Correlation of the model with the immune microenvironment
To elucidate the biological functions and pathways associated with risk scores, GO, KEGG enrichment analysis was performed using differential genes between the high-risk and low-risk groups (Fig. 5A, B), and the results showed that differential genes are involved in multiple immune components such as cytokine activation, chemokine activation and chemokine receptor binding, and in multiple immune regulatory pathways. Next, we analyzed the correlation between risk genes and 10 copper death genes, and the results showed that only 9 genes may be correlated with risk genes. Copper death-related genes (CDKN2A, FDX1) were significantly positively correlated with most risk genes, while LIAS was significantly negatively correlated. (Fig. 5C).
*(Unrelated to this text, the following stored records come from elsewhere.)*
/-!
# Top-shell maximally-helical forces at every resolution `N`: Beltrami states are truncated-Euler states,
# the general helicity squeeze, and the polarised energy/helicity identities

Negative-side structure lemmas for the crux `MirrorVariety.GenericRunawayStokesScaling` (stmt-AnomalousDissipation-2990),
lead prover of line `idea-sketch-ideator3` (stub K1′).  For the punctured ball `S_N = PB N` and a real solenoidal force
`g` supported on the TOP shell `|k| = N` with `2πi k × ĝ_k = 2πN ĝ_k` (maximal helicity):

* `projB_self_eq_zero_of_beltrami` — every `λ`-Beltrami coefficient vector (`2πi k × c_k = λ c_k` for all `k`) is a
  truncated-Euler steady state, `Q_S(c,c) = 0`, at EVERY resolution (Fourier Lamb identity: the two vortex terms cancel,
  the Bernoulli gradient is killed by the Leray symbol).  This replaces the `N = 2` "no top-shell triads" argument of
  `HelicitySqueeze`.
* `beltrami_of_sum_stokesW_mul_eq_zero` — the squeeze core: `∑_k 4π²|k|² (Re⟪c_k, 2πi k×c_k⟫ - 2πN‖c_k‖²) = 0` on `S_N`
  forces `2πi k × c_k = 2πN c_k` for every `k` (per-mode rigidity `curlVec_eq_smul_of_re_inner_eq`).
* `topShell_squeeze` — for such `g`, every zero `(c, ν)` of `V_N(g)` with `ν ≠ 0` is `2πN`-Beltrami and equals the
  Stokes state `c = ĝ/(4π²N²ν)`: `V_N(g) ∖ {ν = 0}` is EXACTLY the Stokes hyperbola, at every `N`.
* `sum_re_inner_symB_eq_neg` (polarised energy identity `⟨L_a v, v⟩ = -⟨Q(v), a⟩`) and `sum_re_inner_symB_curl_eq_neg`
  (polarised helicity identity `⟨L_U v, curl U⟩ = -⟨Q(U), curl v⟩` at an ARBITRARY state `U`).
-/

set_option linter.dupNamespace false

noncomputable section

open scoped BigOperators InnerProductSpace ComplexConjugate
open Filter Set Function

namespace Summit.AnomalousDissipation.AnomalousDissipation.Theorems.GenericRunawayStokesScaling.Negative

open Literature.Analysis.FunctionSpaces Literature.Analysis.FunctionSpaces.Torus
open Literature.Analysis.FluidPDE Literature.Analysis.FluidPDE.Torus
open Summit.AnomalousDissipation.AnomalousDissipation.Theses.MirrorVariety

section TopShell

variable {S : Finset (Fin 3 → ℤ)}

/-! ### Beltrami coefficient vectors are truncated-Euler states -/

/-- The Leray symbol kills the frequency direction: `Π_k (a k̂) = 0` for `k ≠ 0`. [folklore] -/
theorem leraySym_smul_freqVec' {k : Fin 3 → ℤ} (hk : k ≠ 0) (a : ℂ) : leraySym k (a • freqVec k) = 0 := by
  have hk2 : ((freqNormSq k : ℝ) : ℂ) ≠ 0 := by
    have : freqNormSq k ≠ 0 := fun h => hk ((freqNormSq_eq_zero_iff k).1 h)
    exact_mod_cast this
  rw [leraySym_smul, leraySym_def]
  have hsum : ∑ i, (k i : ℂ) * freqVec k i = ((freqNormSq k : ℝ) : ℂ) := sum_mul_freqVec k
  rw [hsum, div_self hk2, one_smul, sub_self, smul_zero]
When the five risk genes of the model were evaluated in relation to immune cells for abundance, a variety of macrophages and T cells were observed to be significantly correlated with these five genes (Fig. 5D). When immune function analysis was performed between high and low -risk groups, the results showed that multiple immunomodulatory responses showed a significant expression of activation in the high-risk group (Fig. 5E). In the immune subtype analysis, four risk genes (IFI27, IFI6, CXCL10, PI3) exhibited significant differences (Fig. 5F). In addition, we investigated the association between 21 immune checkpoints and risk models, and the results showed that multiple immune checkpoint genes were mainly enriched in the low-risk group (Fig. 5G). Finally, the TME scores between the high and low risk groups showed that the low-risk group had more immune cells (Fig. 5H). Using the CIBERSORTx algorithm, we observed that fibroblasts and neutrophil (white) cells were mainly enriched in the high-risk group, and cytotoxic lymphocytes, NK cells, T cells, B-series cells and CD8 + T cells were mainly enriched in the low-risk group (Fig. 5I-O).
Comprehensive analysis of risk score models
The sensitivity of the risk model as a biomarker for predicting treatment response in ovarian cancer patients was assessed using the R package "pRROphetic". The results showed that patients with low-risk values may have higher sensitivity to Doxorubicin, Etoposide, Cyclopamine, etc.; patients with high-risk values may have higher sensitivity to Imatinib, PHA.665752, X17.AAG, etc. (Fig. 6A-F). The correlation between the risk model and mRNA stem cells was assessed using the R package "ggExtra", and the results showed that the risk score was negatively correlated with stem cell scoring (R=-0.33, P = 3e-08) (Fig. 6G). Next, we analyzed the differential expression of risk genes in the transcriptome (Fig. 6H), and in the protein level (Fig. 6I).